By Stan Paul
On day one of teaching her first UCLA undergraduate course, “Democracy and Inequality,” award-winning scholar, author and teacher Ananya Roy wasted no time getting right to a key point. Roy wanted to convey to students that “unprecedented forms of income inequality currently afoot in the United States have been produced through policies,” including taxation.
Roy describes her course, open to undergrads and grad students, as “taking up the case of persistent inequality in liberal democracies,” as well as covering key frameworks and methodologies for understanding and analyzing poverty and inequality. In doing so, she says that the already very popular course examines forms of action — from the role of government to social movements — that seek to intervene in such problems.
“It is important for us to recognize that various forms of inequality, be it income inequality or racial inequality, have been constructed and maintained,” said Roy, who joined UCLA in 2015 after many years on the faculty at UC Berkeley. And, her own discipline is not free of culpability, according to Roy. Urban planning, she said, is also “complicit in the production of racial inequality,” citing redlining and other forms of spatial segregation as examples.
But, Roy said, “The good news is these forms of inequality can also be challenged and tackled.”
At UC Berkeley, Roy held the Distinguished Chair in Global Poverty and Practice. Her course on global poverty regularly drew hundreds of undergrads each year, and, in 2010, The New Yorker called the advocate of public higher education “one of Berkeley’s star teachers.” The dynamic instructor, who also uses social media to encourage her students to think about their participation in public debate, also earned the Distinguished Teaching Award, the university’s highest faculty teaching honor, and the Distinguished Faculty Mentorship Award.

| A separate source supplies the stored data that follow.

import Summits.Ventures.PercRepro2.CaseOneStarPoly

/-!
# The gadget `u ~ {w, a₁, o}`, `w ~ {u, a₂, b}` (uwa1o): the linear-form atoms of the parts (part 1)
(blind cell PercRepro2, p1 g34; the fourth gadget anchor of the six-form calculus — all six forms of the uwa1o gadget
as plain SFacts-cone certificate chains, generated by mining/p1/g34/uwa1o/genu.py = p1 g33's gent_uwa1.py / g25's
geno.py re-targeted; P1-G33 §6–§6″, P1-G34)

Every part `pgAO{X} abc` of `CaseOneGadgetUWA1OParts` / `PartsB` / `PartsT` is `A + e₃ B + e₄ C + e₃ e₄ D` with `A, B, C, D` linear in the ten cells; these are the 95 distinct linear forms `ulfAO01 … ulfAO95` (split identities in `CaseOneGadgetUWA1OAtomSplit` / `AtomSplitT`) — this file: `ulfAO91 … ulfAO95`. The Bernstein files `CaseOneGadgetUWA1OCf*` expand the coefficients `cfAO* abc` cell by cell in these atoms, which keeps every kernel check small. -/

namespace Summit.Ventures.PercRepro2

namespace CaseOne

section AtomsAO5B
variable {R : Type*} [CommRing R]

/-- Linear-form atom `ulfAO91` of the uwa1o parts: `-1 c1 + -1 c2 + 1 c4 + 1 c5 + 2 c7 + 1 c8 + -2 c10`. -/
def ulfAO91 (m : SCells R) : R :=
  (-1 : R) * m.c1 + (-1 : R) * m.c2 + (1 : R) * m.c4 + (1 : R) * m.c5 + (2 : R) * m.c7 + (1 : R) * m.c8 + (-2 : R) * m.c10

/-- Linear-form atom `ulfAO92` of the uwa1o parts: `1 c4 + 1 c5 + 1 c7 + 1 c8 + -1 c10`. -/
def ulfAO92 (m : SCells R) : R :=
  (1 : R) * m.c4 + (1 : R) * m.c5 + (1 : R) * m.c7 + (1 : R) * m.c8 + (-1 : R) * m.c10

/-- Linear-form atom `ulfAO93` of the uwa1o parts: `-1 c2 + 1 c5 + 1 c7 + 1 c8`. -/
def ulfAO93 (m : SCells R) : R :=
  (-1 : R) * m.c2 + (1 : R) * m.c5 + (1 : R) * m.c7 + (1 : R) * m.c8

/-- Linear-form atom `ulfAO94` of the uwa1o parts: `-1 c1 + -1 c2 + 1 c3 + 1 c4 + 1 c5 + 1 c6 + 1 c7 + 1 c8 + -1 c9 + -1 c10`. -/
def ulfAO94 (m : SCells R) : R :=
  (-1 : R) * m.c1 + (-1 : R) * m.c2 + (1 : R) * m.c3 + (1 : R) * m.c4 + (1 : R) * m.c5 + (1 : R) * m.c6 + (1 : R) * m.c7 + (1 : R) * m.c8 + (-1 : R) * m.c9 + (-1 : R) * m.c10

/-- Linear-form atom `ulfAO95` of the uwa1o parts: `1 c1 + 1 c2 + -1 c4 + -1 c5 + -2 c7 + -1 c8 + 2 c10`. -/
def ulfAO95 (m : SCells R) : R :=
  (1 : R) * m.c1 + (1 : R) * m.c2 + (-1 : R) * m.c4 + (-1 : R) * m.c5 + (-2 : R) * m.c7 + (-1 : R) * m.c8 + (2 : R) * m.c10

end AtomsAO5B

end CaseOne

end Summit.Ventures.PercRepro2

Roy is also a prolific author. Her book “Poverty Capital: Microfinance and the Making of Development” won the 2011 Paul Davidoff Award from the Association of Collegiate Schools of Planning, given for books that promote participatory planning and positive social change. Other titles include “City Requiem, Calcutta: Gender and the Politics of Poverty” and, most recently, “Territories of Poverty: Rethinking North and South.”

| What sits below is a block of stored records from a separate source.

import Summits.Schanuel.Schanuel.Theorems.DiophantineDichotomyKhovanskiiApproxTypeEvRareFieldDefs

/-! Sketch for crux idea `order-defect-certificates` (strategist, lens transfer+negation, aimed at LEAF 1
`LWLayerRankThreeUp`): the typed missing input M2 and its first (bookkeeping) lemma, as SIGNATURES. -/

noncomputable section
set_option linter.dupNamespace false

namespace Summit.Schanuel.Schanuel.Cruxes.KhovanskiiApproxTypeEv.OrderDefect

open Summit.Schanuel.Schanuel.Cruxes.KhovanskiiApproxTypeEv.AnchoredReduction (ApproxTypeEvAt)

/-- **M2 `OrderDefectMeasure n κ`** — an EVENTUAL transcendence measure, in the degree aspect `D^κ`, for the
value `η = Σ_j e^{β_j}` of the order-`n` exponential sum at `ℚ`-linearly independent algebraic frequencies:
`∃ C > 0 ∀ D ∃ H₀ ∀ H ≥ H₀ ∀ P ∈ ℤ[x]∖0, deg P ≤ D, ‖P‖_∞ ≤ H : |P(η)| ≥ exp(−C · D^κ · log H)`.
KNOWN with `κ = n` (Lang–Galochkin / Ably 1994 at `m = n` applied to `P ∘ (x₁ + ⋯ + xₙ)`, penalty absorbed by
`H₀(D)`); Dirichlet forbids `κ < 1`; leaf 1 at rank `n` needs `κ < n − 1/2` against the `S_k`-sum species
(STRATEGY-CENSUS §7).  Signs/coefficients `ε_j ∈ {±1}` are absorbed by replacing `β_j` with `β_j + iπ`. -/
def OrderDefectMeasure (n : ℕ) (κ : ℝ) : Prop :=
  ∀ β : Fin n → ℂ, (∀ j, IsAlgebraic ℚ (β j)) → LinearIndependent ℚ β →
    ∃ C : ℝ, 0 < C ∧ ∀ D : ℕ, ∃ H₀ : ℕ, ∀ (H : ℕ) (P : Polynomial ℤ), H₀ ≤ H → P ≠ 0 →
      P.natDegree ≤ D → (∀ k, |P.coeff k| ≤ (H : ℤ)) →
        Real.exp (-(C * (D : ℝ) ^ κ * Real.log H)) ≤ ‖Polynomial.aeval (∑ j, Complex.exp (β j)) P‖

/-- **First lemma (bookkeeping, provable now; the analogue of `abelianChallengers_repelled_of`)** — the
LINEAR-FORM CERTIFICATE: at an LW point `θ = (s, e^s)`, a challenger whose `y`-coordinates sum EXACTLY to an
algebraic number `ϑ` (root of a non-zero integer polynomial of degree `≤ D` and height `≤ H`) stays at distance
`≥ exp(−C D^κ log H) / (n · (D+1) · H · (2 + ‖e^s‖)^D)` — mean value theorem for `P` between
`η = Σ e^{s_j}` and `ϑ = Σ γ_y(j)`, `|P(η)| = |P(η) − P(ϑ)|`, and M2.  (The `S_k`-sum species of §7 has
`Σ_j ± α_j = 2θ_a` with `θ_a` of degree `k = d^{1/3}`.) -/
def LinearFormCertificate (n : ℕ) (κ : ℝ) : Prop :=
  ∀ s : Fin n → ℂ, (∀ j, IsAlgebraic ℚ (s j)) → LinearIndependent ℚ s →
    ∃ C : ℝ, 0 < C ∧ ∀ D : ℕ, ∃ H₀ : ℕ, ∀ (H : ℕ) (γ : Fin n ⊕ Fin n → ℂ) (P : Polynomial ℤ),
      H₀ ≤ H → P ≠ 0 → P.natDegree ≤ D → (∀ k, |P.coeff k| ≤ (H : ℤ)) →
      Polynomial.aeval (∑ j, γ (Sum.inr j)) P = 0 → ‖γ - Sum.elim s (Complex.exp ∘ s)‖ ≤ 1 →
        Real.exp (-(C * (D : ℝ) ^ κ * Real.log H)) /
            (n * (D + 1) * H * (2 + ‖Complex.exp ∘ s‖) ^ D)
          ≤ ‖γ - Sum.elim s (Complex.exp ∘ s)‖

/-- First lemma of the line-to-be on leaf 1 (signature only here): M2 gives the linear-form certificate. -/
theorem linearFormCertificate_of (n : ℕ) (κ : ℝ) :
    OrderDefectMeasure n κ → LinearFormCertificate n κ := by
  sorry

end Summit.Schanuel.Schanuel.Cruxes.KhovanskiiApproxTypeEv.OrderDefect
end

Roy recently joined an international group of scholars as the co-editor of the International Journal of Urban and Regional Research (IJURR), published by Wiley-Blackwell.

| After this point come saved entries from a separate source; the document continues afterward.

import Literature.AlgebraicTopology.SingularHomology.RelativeMayerVietoris
import Literature.AlgebraicTopology.SingularHomology.OpenCoverHomologyMayerVietoris
import Mathlib.Algebra.Homology.HomologySequenceLemmas
import HarnessLib

/-!
# The relative Mayer–Vietoris sequence `H(U ∩ V, A) → H(U, A) ⊕ H(V, A) → H(U ∪ V, A)` for open
# `U`, `V` containing a common subspace `A`

A. Hatcher, *Algebraic Topology* (2002), §2.2, p. 152: "There is also a relative form of the
Mayer–Vietoris sequence … for a pair `(X, Y) = (A ∪ B, C ∪ D)` with `C ⊂ A` and `D ⊂ B`", obtained
from the short exact sequence of quotient complexes
`0 → Cₙ(A ∩ B, C ∩ D) → Cₙ(A, C) ⊕ Cₙ(B, D) → Cₙ(A + B, C + D) → 0` and the small-chains
isomorphisms (Prop. 2.21; "the five-lemma" for the quotients, p. 152). This file proves the case of
a COMMON subspace `C = D` (written `A` below; the case needed for the pairs `(U, U ∖ S)`, `S` a
fixed closed set, after the excision `Hₙ(U, U ∖ S) ≅ Hₙ(U ∪ (X ∖ S), X ∖ S)`), in the tree's
concrete model: for `A ⊆ X` and `W ⊇ A`, the relative chains of `W` modulo `A` are the image
`π(C(W)) ⊆ C(X)/C(A)` (`relOpenMV.relSub`, an instance of `Subcomplex.mapπ`,
`RelativeMayerVietoris.lean`), and for `U`, `V` open with `A ⊆ U`:

* `Subcomplex.mapπSES`, `mapπSES_shortExact` — `0 → 𝒜 → S → π(S) → 0` for subcomplexes `𝒜 ≤ S`;
  `Subcomplex.isIso_homologyMap_incl_mapπ` — **quotients of quasi-isomorphic subcomplexes are
  quasi-isomorphic**: if `S ≤ T` (both `≥ 𝒜`) induces isomorphisms `H(S) ≅ H(T)`, so does
  `π(S) ≤ π(T)` (Hatcher's five-lemma step, via Mathlib's `isIso_homologyMap_τ₃`);
* `relOpenMV.isIso_homologyMap_incl_relSub_sup` — the relative small-chains isomorphism
  `H(π(C(U)) + π(C(V))) ≅ H(π(C(U ∪ V)))`;
* `relOpenMV.hIn : H_q(U ∩ V, A) → H_q(U, A) × H_q(V, A)` (`x ↦ (x, x)`),
  `relOpenMV.hDiff : H_q(U, A) × H_q(V, A) → H_q(U ∪ V, A)` (`(y, z) ↦ y - z`),
  `relOpenMV.hδ : H_{q+1}(U ∪ V, A) → H_q(U ∩ V, A)`, and **exactness at the three spots**
  (`relOpenMV.h_exact₂`, `h_exact₃`, `h_exact₁`), all on the homology of the complexes
  `(relSub A W).toComplex`; `hDiff_surjective_of_isZero` (and `…_of_subsingleton`) — the consequence used for generation
  statements: `H_{q+1}(U, A) × H_{q+1}(V, A) → H_{q+1}(U ∪ V, A)` is onto when `H_q(U ∩ V, A) = 0`.

The proofs are those of the absolute case (`OpenCoverHomologyMayerVietoris.lean`, Hatcher p. 149)
run inside `C(X)/C(A)`: `π(C(U) ⊓ C(V)) = π(C(U)) ⊓ π(C(V))` because `C(A) ≤ C(U)`
(`Subcomplex.mapπ_inf`), `π(C(U) ⊔ C(V)) = π(C(U)) ⊔ π(C(V))` (`mapπ_sup`), and the tree's short
exact sequence `Subcomplex.mvSub` of the two subcomplexes `π(C(U))`, `π(C(V))`.
Everything is proved; no named facts.

## References

* [HatcherAT2002] A. Hatcher, Algebraic Topology, CUP 2002, §2.2 pp. 149–152 (Mayer–Vietoris,
  relative form), Prop. 2.21 (small chains).
-/

noncomputable section

-- as in `SingularChainsConcrete` / `LocalHomology`: chains of the concrete complex are `Finsupp`s
-- up to unfolding of semireducible definitions
set_option backward.isDefEq.respectTransparency false

open CategoryTheory Limits

universe u v w t

namespace Literature.AlgebraicTopology.SingularHomology

/-! ### Quotients of quasi-isomorphic subcomplexes by a common subcomplex -/

namespace Subcomplex

variable {R : Type v} [CommRing R]
variable {β : Type t} {c : ComplexShape β} {K : HomologicalComplex (ModuleCat.{w} R) c}

/-- `toMapπ` kills `𝒜`: `incl ≫ toMapπ = 0` for `𝒜 ≤ S`. [folklore] -/
@[reassoc]
lemma incl_comp_toMapπ {𝒜 S : Subcomplex K} (h : 𝒜 ≤ S) : incl h ≫ toMapπ 𝒜 S = 0 := by
  ext i x
  simp only [HomologicalComplex.comp_f, ModuleCat.hom_comp, LinearMap.comp_apply,
    HomologicalComplex.zero_f, ModuleCat.hom_zero, LinearMap.zero_apply]
  exact (toMapπ_f_eq_zero_iff 𝒜 S i _).2 (by rw [incl_f_apply_val]; exact x.2)

/-- **The short exact sequence `0 → 𝒜 → S → π(S) → 0`** of a subcomplex `S ⊇ 𝒜` and its image in
`K/𝒜` (Hatcher 2002, §2.1–2.2: `0 → C(C) → C(A) → C(A, C) → 0`). [cite: HatcherAT2002, §2.2 p. 152] -/
def mapπSES (𝒜 S : Subcomplex K) (h : 𝒜 ≤ S) : ShortComplex (HomologicalComplex (ModuleCat.{w} R) c) :=
  ShortComplex.mk (incl h) (toMapπ 𝒜 S) (incl_comp_toMapπ h)

/-- `0 → 𝒜 → S → π(S) → 0` is short exact. [cite: HatcherAT2002, §2.2 p. 152] -/
theorem mapπSES_shortExact (𝒜 S : Subcomplex K) (h : 𝒜 ≤ S) : (mapπSES 𝒜 S h).ShortExact := by
  refine HomologicalComplex.shortExact_of_degreewise_shortExact _ (fun i => ?_)
  refine ModuleCat.shortComplex_shortExact _ ?_ (incl_f_injective h i) (toMapπ_f_surjective 𝒜 S i)
  change Function.Exact ((incl h).f i) ((toMapπ 𝒜 S).f i)
  intro y
  rw [toMapπ_f_eq_zero_iff]
  constructor
  · intro hy
    exact ⟨⟨y.1, hy⟩, Subtype.ext rfl⟩
  · rintro ⟨x, rfl⟩
    rw [incl_f_apply_val]
    exact x.2

/-- The morphism of short exact sequences `(0 → 𝒜 → S → π(S) → 0) ⟶ (0 → 𝒜 → T → π(T) → 0)` for
`𝒜 ≤ S ≤ T` (identity on `𝒜`, inclusions elsewhere). [folklore] -/
def mapπSESMap (𝒜 S T : Subcomplex K) (h : 𝒜 ≤ S) (hST : S ≤ T) :
    mapπSES 𝒜 S h ⟶ mapπSES 𝒜 T (h.trans hST) where
  τ₁ := 𝟙 _
  τ₂ := incl hST
  τ₃ := incl (mapπ_mono 𝒜 hST)
  comm₁₂ := by
    change incl h ≫ incl hST = 𝟙 _ ≫ incl (h.trans hST)
    rw [incl_comp_incl, Category.id_comp]
  comm₂₃ := by
    change toMapπ 𝒜 S ≫ incl (mapπ_mono 𝒜 hST) = incl hST ≫ toMapπ 𝒜 T
    rw [incl_toMapπ]

/-- **Quotients of quasi-isomorphic subcomplexes by a common subcomplex are quasi-isomorphic**
(Hatcher 2002, §2.2 p. 152, the five-lemma step of the relative Mayer–Vietoris sequence / of
excision for pairs): if `𝒜 ≤ S ≤ T` and `S ↪ T` induces isomorphisms on homology in all degrees,
then so does `π(S) ↪ π(T)` in `K/𝒜`. [cite: HatcherAT2002, §2.2 p. 152] -/
theorem isIso_homologyMap_incl_mapπ {𝒜 S T : Subcomplex K} (h : 𝒜 ≤ S) (hST : S ≤ T)
    (hiso : ∀ j, IsIso (HomologicalComplex.homologyMap (incl hST) j)) (i : β) :
    IsIso (HomologicalComplex.homologyMap (incl (mapπ_mono 𝒜 hST)) i) := by
  have key := HomologicalComplex.HomologySequence.isIso_homologyMap_τ₃ (mapπSESMap 𝒜 S T h hST)
    (mapπSES_shortExact 𝒜 S h) (mapπSES_shortExact 𝒜 T (h.trans hST)) i
    (by change Epi (HomologicalComplex.homologyMap (𝟙 _) i); infer_instance)
    (by change IsIso (HomologicalComplex.homologyMap (incl hST) i); exact hiso i)
    (fun j _ => by change IsIso (HomologicalComplex.homologyMap (𝟙 _) j); infer_instance)
    (fun j _ => by
      change Mono (HomologicalComplex.homologyMap (incl hST) j)
      haveI := hiso j
      infer_instance)
  exact key

/-- Transport of homology along an equality of subcomplexes. [folklore] -/
def homologyIsoOfEq {S T : Subcomplex K} (h : S = T) (i : β) :
    S.toComplex.homology i ≅ T.toComplex.homology i :=
  haveI := Subcomplex.isIso_incl_of_eq h
  (HomologicalComplex.homologyFunctor _ _ i).mapIso (asIso (incl h.le))

/-- `homologyIsoOfEq` unfolded. [folklore] -/
lemma homologyIsoOfEq_hom {S T : Subcomplex K} (h : S = T) (i : β) :
    (homologyIsoOfEq h i).hom = HomologicalComplex.homologyMap (incl h.le) i := rfl

end Subcomplex

/-! ### The relative Mayer–Vietoris sequence in the concrete model -/

namespace relOpenMV

variable (R : Type v) [CommRing R] (M : Type v) [AddCommGroup M] [Module R M]
variable {X : Type u} [TopologicalSpace X] (A : Set X)

/-- **The relative chains of `W` modulo `A`**, `π(C(W)) ⊆ C(X)/C(A)`: for `A ⊆ W` this is
`C(W)/C(A) = C(W, A)` (Hatcher 2002, §2.1–2.2), embedded in `C(X)/C(A)`.
[cite: HatcherAT2002, §2.2 p. 152] -/
abbrev relSub (W : Set X) : Subcomplex (chainsInSub R M X A).quotient :=
  Subcomplex.mapπ (chainsInSub R M X A) (chainsInSub R M X W)

variable {A}

/-- `relSub` is monotone in `W`. [folklore] -/
lemma relSub_mono {W W' : Set X} (h : W ⊆ W') : relSub R M A W ≤ relSub R M A W' :=
  Subcomplex.mapπ_mono _ (chainsInSub_mono R M h)

/-- `π(C(U ∩ V)) = π(C(U)) ⊓ π(C(V))` when `A ⊆ U`. [cite: HatcherAT2002, §2.2 p. 152] -/
lemma relSub_inter {U : Set X} (hA : A ⊆ U) (V : Set X) :
    relSub R M A (U ∩ V) = relSub R M A U ⊓ relSub R M A V := by
  change Subcomplex.mapπ _ (chainsInSub R M X (U ∩ V)) = _
  rw [chainsInSub_inter, Subcomplex.mapπ_inf (chainsInSub_mono R M hA)]

/-- `π(C(U)) ⊔ π(C(V)) = π(C(U) + C(V))`. [cite: HatcherAT2002, §2.2 p. 152] -/
lemma relSub_sup (U V : Set X) :
    relSub R M A U ⊔ relSub R M A V =
      Subcomplex.mapπ (chainsInSub R M X A) (chainsInSub R M X U ⊔ chainsInSub R M X V) :=
  (Subcomplex.mapπ_sup _ _ _).symm

/-- `π(C(U)) ⊔ π(C(V)) ≤ π(C(U ∪ V))`. [folklore] -/
lemma relSub_sup_le (U V : Set X) : relSub R M A U ⊔ relSub R M A V ≤ relSub R M A (U ∪ V) :=
  sup_le (relSub_mono R M Set.subset_union_left) (relSub_mono R M Set.subset_union_right)

/-- **The relative small-chains isomorphism**: for `U`, `V` open with `A ⊆ U`, the inclusion
`π(C(U)) + π(C(V)) ↪ π(C(U ∪ V))` induces isomorphisms on homology (Hatcher 2002, Prop. 2.21 and
the five-lemma, §2.2 p. 152). [cite: HatcherAT2002, §2.2 p. 152] -/
theorem isIso_homologyMap_incl_relSub_sup {U V : Set X} (hA : A ⊆ U) (hU : IsOpen U) (hV : IsOpen V)
    (q : ℕ) :
    IsIso (HomologicalComplex.homologyMap (Subcomplex.incl (relSub_sup_le R M (A := A) U V)) q) := by
  have hle : chainsInSub R M X A ≤ chainsInSub R M X U ⊔ chainsInSub R M X V :=
    (chainsInSub_mono R M hA).trans le_sup_left
  have h1 := Subcomplex.isIso_homologyMap_incl_mapπ hle (chainsInSub_sup_le R M U V)
    (fun j => isIso_homologyMap_incl_sup R M hU hV j) q
  haveI := Subcomplex.isIso_incl_of_eq (relSub_sup R M (A := A) U V)
  rw [show Subcomplex.incl (relSub_sup_le R M (A := A) U V) =
      Subcomplex.incl (relSub_sup R M (A := A) U V).le ≫
        Subcomplex.incl (Subcomplex.mapπ_mono _ (chainsInSub_sup_le R M U V)) from
    (Subcomplex.incl_comp_incl _ _).symm, HomologicalComplex.homologyMap_comp]
  haveI := h1
  infer_instance

variable (A) (U V : Set X)

/-! #### The maps -/

/-- **`H_q(U ∩ V, A) → H_q(U, A) × H_q(V, A)`, `x ↦ (x, x)`** (Hatcher 2002, §2.2 p. 152).
[cite: HatcherAT2002, §2.2 p. 152] -/
def hIn (q : ℕ) : (relSub R M A (U ∩ V)).toComplex.homology q →ₗ[R]
    (relSub R M A U).toComplex.homology q × (relSub R M A V).toComplex.homology q :=
  LinearMap.prod
    (HomologicalComplex.homologyMap (Subcomplex.incl (relSub_mono R M (A := A) Set.inter_subset_left)) q).hom
    (HomologicalComplex.homologyMap (Subcomplex.incl (relSub_mono R M (A := A) Set.inter_subset_right)) q).hom

/-- **`H_q(U, A) × H_q(V, A) → H_q(U ∪ V, A)`, `(y, z) ↦ y - z`** (Hatcher 2002, §2.2 p. 152).
[cite: HatcherAT2002, §2.2 p. 152] -/
def hDiff (q : ℕ) : (relSub R M A U).toComplex.homology q × (relSub R M A V).toComplex.homology q →ₗ[R]
    (relSub R M A (U ∪ V)).toComplex.homology q :=
  (HomologicalComplex.homologyMap (Subcomplex.incl (relSub_mono R M (A := A) Set.subset_union_left)) q).hom ∘ₗ
      LinearMap.fst R _ _ -
    (HomologicalComplex.homologyMap (Subcomplex.incl (relSub_mono R M (A := A) Set.subset_union_right)) q).hom ∘ₗ
      LinearMap.snd R _ _

variable {A U V}

/-- `hIn` unfolded. [folklore] -/
@[simp] lemma hIn_apply (q : ℕ) (x : (relSub R M A (U ∩ V)).toComplex.homology q) :
    hIn R M A U V q x =
      (HomologicalComplex.homologyMap (Subcomplex.incl (relSub_mono R M (A := A) Set.inter_subset_left)) q x,
        HomologicalComplex.homologyMap (Subcomplex.incl (relSub_mono R M (A := A) Set.inter_subset_right)) q x) :=
  rfl

/-- `hDiff` unfolded. [folklore] -/
@[simp] lemma hDiff_apply (q : ℕ) (y : (relSub R M A U).toComplex.homology q)
    (z : (relSub R M A V).toComplex.homology q) :
    hDiff R M A U V q (y, z) =
      HomologicalComplex.homologyMap (Subcomplex.incl (relSub_mono R M (A := A) Set.subset_union_left)) q y -
        HomologicalComplex.homologyMap (Subcomplex.incl (relSub_mono R M (A := A) Set.subset_union_right)) q z :=
  rfl

/-- The identification `H_q(π(C(U)) + π(C(V))) ≃ H_q(π(C(U ∪ V)))` for `U`, `V` open, `A ⊆ U`.
[cite: HatcherAT2002, §2.2 p. 152] -/
def supEquiv (hA : A ⊆ U) (hU : IsOpen U) (hV : IsOpen V) (q : ℕ) :
    (relSub R M A U ⊔ relSub R M A V).toComplex.homology q ≃ₗ[R]
      (relSub R M A (U ∪ V)).toComplex.homology q :=
  haveI := isIso_homologyMap_incl_relSub_sup R M hA hU hV (V := V) q
  (asIso (HomologicalComplex.homologyMap (Subcomplex.incl (relSub_sup_le R M (A := A) U V)) q)).toLinearEquiv

/-- `supEquiv` unfolded. [folklore] -/
lemma supEquiv_apply (hA : A ⊆ U) (hU : IsOpen U) (hV : IsOpen V) (q : ℕ) (x) :
    supEquiv R M hA hU hV q x =
      HomologicalComplex.homologyMap (Subcomplex.incl (relSub_sup_le R M (A := A) U V)) q x :=
  rfl

/-- The identification `H_q(π(C(U)) ⊓ π(C(V))) ≃ H_q(π(C(U ∩ V)))` for `A ⊆ U` (an equality of
subcomplexes, `relSub_inter`). [folklore] -/
def infEquiv (hA : A ⊆ U) (V : Set X) (q : ℕ) :
    (relSub R M A U ⊓ relSub R M A V).toComplex.homology q ≃ₗ[R]
      (relSub R M A (U ∩ V)).toComplex.homology q :=
  (Subcomplex.homologyIsoOfEq (relSub_inter R M hA V).symm q).toLinearEquiv

/-- `infEquiv` unfolded. [folklore] -/
lemma infEquiv_apply (hA : A ⊆ U) (V : Set X) (q : ℕ) (x) :
    infEquiv R M hA V q x =
      HomologicalComplex.homologyMap (Subcomplex.incl (relSub_inter R M hA V).symm.le) q x :=
  rfl

/-- **The relative Mayer–Vietoris boundary `∂ : H_{q+1}(U ∪ V, A) → H_q(U ∩ V, A)`** for open
`U`, `V` with `A ⊆ U` (Hatcher 2002, §2.2 p. 152): the connecting map of
`0 → π(C(U)) ⊓ π(C(V)) → π(C(U)) ⊞ π(C(V)) → π(C(U)) + π(C(V)) → 0` transported along the two
identifications. [cite: HatcherAT2002, §2.2 p. 152] -/
def hδ (hA : A ⊆ U) (hU : IsOpen U) (hV : IsOpen V) (q : ℕ) :
    (relSub R M A (U ∪ V)).toComplex.homology (q + 1) →ₗ[R]
      (relSub R M A (U ∩ V)).toComplex.homology q :=
  (infEquiv R M hA V q).toLinearMap ∘ₗ
    ((Subcomplex.mvSub_shortExact (relSub R M A U) (relSub R M A V)).δ (q + 1) q rfl).hom ∘ₗ
      (supEquiv R M hA hU hV (q + 1)).symm.toLinearMap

Launch of New Center on Inequality and Democracy
In addition to teaching as a professor of Urban Planning and Social Welfare at the UCLA Luskin School of Public Affairs, Roy will serve as the inaugural director of the new UCLA Luskin Institute on Inequality and Democracy. The center will be launched with two days of events, Feb. 4-5.
Roy has an ambitious — and still developing — task at UCLA, Luskin and the wider community. At the new institute, based within the Luskin School, she will oversee a multifaceted program of research, training and public scholarship concerned with both the current moment of inequality as well long histories of oppression and marginalization. With research interests ranging from social theory to comparative urban studies, Roy has dedicated much of her scholarship to understanding and analyzing persistent poverty in a prosperous but unequal world.
“The institute’s work is just getting started,” said Roy, but it will be quite different from similar centers and institutes at other universities. Key themes of the institute will be racial justice — and not only in economic terms — and thinking across the global north and south as opposed to focusing only on the U.S. or other countries. And, while the center will seek to “move the policy needle,” Roy said social movements will provide a guide as to how such change can take place.
“We recognize social change happens through the hard work of organizing and mobilizing. We also recognize social movements as producing key ideas, frameworks and approaches for diagnosing the public problems of our times.”
Another goal of the center is to create a space for debate. “I think the point we want to make is that it is necessary to have an intellectual space for debate within the left, within progressive and radical thought and action,” Roy said. “We hope the institute will be such a space. And Los Angeles is the ideal setting for such ambitions.
“It is a great privilege to be able to establish and direct this institute, to do so with a clear mandate for social justice, to do so at one of the world’s great public universities, and in a city that manifests enduring inequalities but is also home to inspiring forms of activism and mobilization.”
To learn more about the new Institute please visit the website at: http://challengeinequality.luskin.ucla.edu/
More about Ananya Roy
Born in Calcutta, India, Ananya Roy earned her bachelor’s degree at Mills College in Oakland, California, and her master’s and doctoral degrees at UC Berkeley. At UCLA Luskin, Roy holds the Meyer and Renee Luskin Chair in Inequality and Democracy and faculty appointments in Urban Planning and Social Welfare.